Vector data cubes as a bridge between raster and vector worlds
- Duration:
- 30 minutes
Abstract
This talk introduces the concept of vector data cubes - multi-dimensional arrays where at least one dimension is composed of vector geometries - and its implementation in Python within a new library Xvec, built on top of Xarray, Shapely 2.0 and GeoPandas.
Description
Vector geospatial data, such as points, lines and polygons, are primarily stored in one-dimensional arrays; in Python, typically as a GeoPandas' GeoSeries column within a data frame. At the same time, raster data representing, among others, satellite imagery or digital terrain models (DTM) are multi-dimensional arrays with a number of dimensions being anywhere from 2 (e.g. DTM) to N (e.g. multi-spectral time series from Sentinel 2), in Python mostly captured as Xarray objects. The two, raster and vector, rarely meet, and if so, we either transform one to the other using rasterisation or vectorisation or link vector geometries to a raster index via a unique identifier. However, there is a space in between that would benefit from multi-dimensional arrays with support for vector geometry.

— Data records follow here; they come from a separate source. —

variable {K : Type u₀} [Field K] {X : SemiGraphs.TemperedArithmeticGroup.{u₀} K} {D₀ : Type u₀} [Category.{v₀} D₀]
  {V : FrdIMonoidStub.{max u₀ w'}} {T₀ : RealifiedDivisorMonoids (D₀ := D₀) V}
  {VD : FrdICatStub.{u₀ + 1, u₀, max u₀ w'} (ConnectedPart (BTemp X.Pi))}
  {tf : TemperedFrobenioid T₀ (ConnectedPart (BTemp X.Pi)) VD} {hZ : tf.monoidType = MonoidType.Z}
  {hP : ∀ A : (ConnectedPart (BTemp X.Pi))ᵒᵖ, IsPerfect (tf.Φ.carrier A)}
  {NH : Subgroup (Field.absoluteGaloisGroup K) → tf.category → ℕ+ → Prop} {A₀ : tf.category}
  {hA₀ : PreFrobenioid.IsFrobeniusTrivial tf.toElem A₀} {hA₀' : SemiGraphs.IsGaloisObj A₀.base.obj}
  {lv N : ℕ+} {l' : ℕ} {RD : RigidData.{max u₀ w'} N l'}
  {pullFrac : ∀ {A A' : (BiKummerSetting.mkOfConnectedTemperoid X tf hZ hP NH A₀ hA₀ hA₀').C} (_ : A' ⟶ A),
    (BiKummerSetting.mkOfConnectedTemperoid X tf hZ hP NH A₀ hA₀ hA₀').biratUnits A →
      (BiKummerSetting.mkOfConnectedTemperoid X tf hZ hP NH A₀ hA₀ hA₀').biratUnits A'}
  {θ : (BiKummerSetting.mkOfConnectedTemperoid X tf hZ hP NH A₀ hA₀ hA₀').biratUnits
    (BiKummerSetting.mkOfConnectedTemperoid X tf hZ hP NH A₀ hA₀ hA₀').Aodot}
  {Bl : (BiKummerSetting.mkOfConnectedTemperoid X tf hZ hP NH A₀ hA₀ hA₀').C}
  {Pl : (BiKummerSetting.mkOfConnectedTemperoid X tf hZ hP NH A₀ hA₀ hA₀').FractionPair θ Bl}
  {Rl : (BiKummerSetting.mkOfConnectedTemperoid X tf hZ hP NH A₀ hA₀ hA₀').NthRoot θ Pl lv pullFrac}
  (h : ModelFrobenioid.Hypotheses tf.divisorMonoid tf.ratFnFunctor)
  (odd_l : Odd (lv : ℕ))
  (R : (BiKummerSetting.mkOfConnectedTemperoid X tf hZ hP NH A₀ hA₀ hA₀').NthRoot Rl.root Rl.pair N pullFrac)
  (ιX : RD.PiX ≃ₜ* X.Pi) (K' : Type (max u₀ w')) [Field K'] (constEmb : K'ˣ →* tf.biratUnitsModel R.BN)
  (constEmb_injective : Function.Injective constEmb)
  (hinvc : ∀ g : Aut R.AN.base,
    pull tf.divisorMonoid g.hom (ModelFrobenioid.div R.pair.num) = ModelFrobenioid.div R.pair.num)
  (hinvp : ∀ y : RD.PiX, y ∈ RD.PiYdd →
    pull tf.divisorMonoid ((BiKummerSetting.mkOfConnectedTemperoid X tf hZ hP NH A₀ hA₀ hA₀').galoisSurj R.AN.base
      R.αData.isGalois (ιX y)).hom (ModelFrobenioid.div R.pair.den) = ModelFrobenioid.div R.pair.den)
  [RD.iotaN.range.Normal]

This talk presents a concept of vector data cubes - multi-dimensional arrays where at least one dimension is composed of vector geometries - and its implementation in Python using Xarray, Shapely 2.0 and GeoPandas under the hood. Using the new Xvec package extending Xarray's abilities, we can assign an array of vector geometries as dimension coordinates and use the geospatial capabilities within the Xarray object. A typical use case can be a time series of a land cover proportion per region, where one dimension is composed of vector region boundaries, other as land use classes and a third one capturing time. While the same can be stored as a long-form data frame, it is not an efficient format due to a large amount of data replication. Using the vector data cube instead brings both efficiency and convenience as the included vector dimension can be directly used for indexing, plotting, and other operations that depend on the vector data and for which we would need to switch between Xarray and GeoPandas.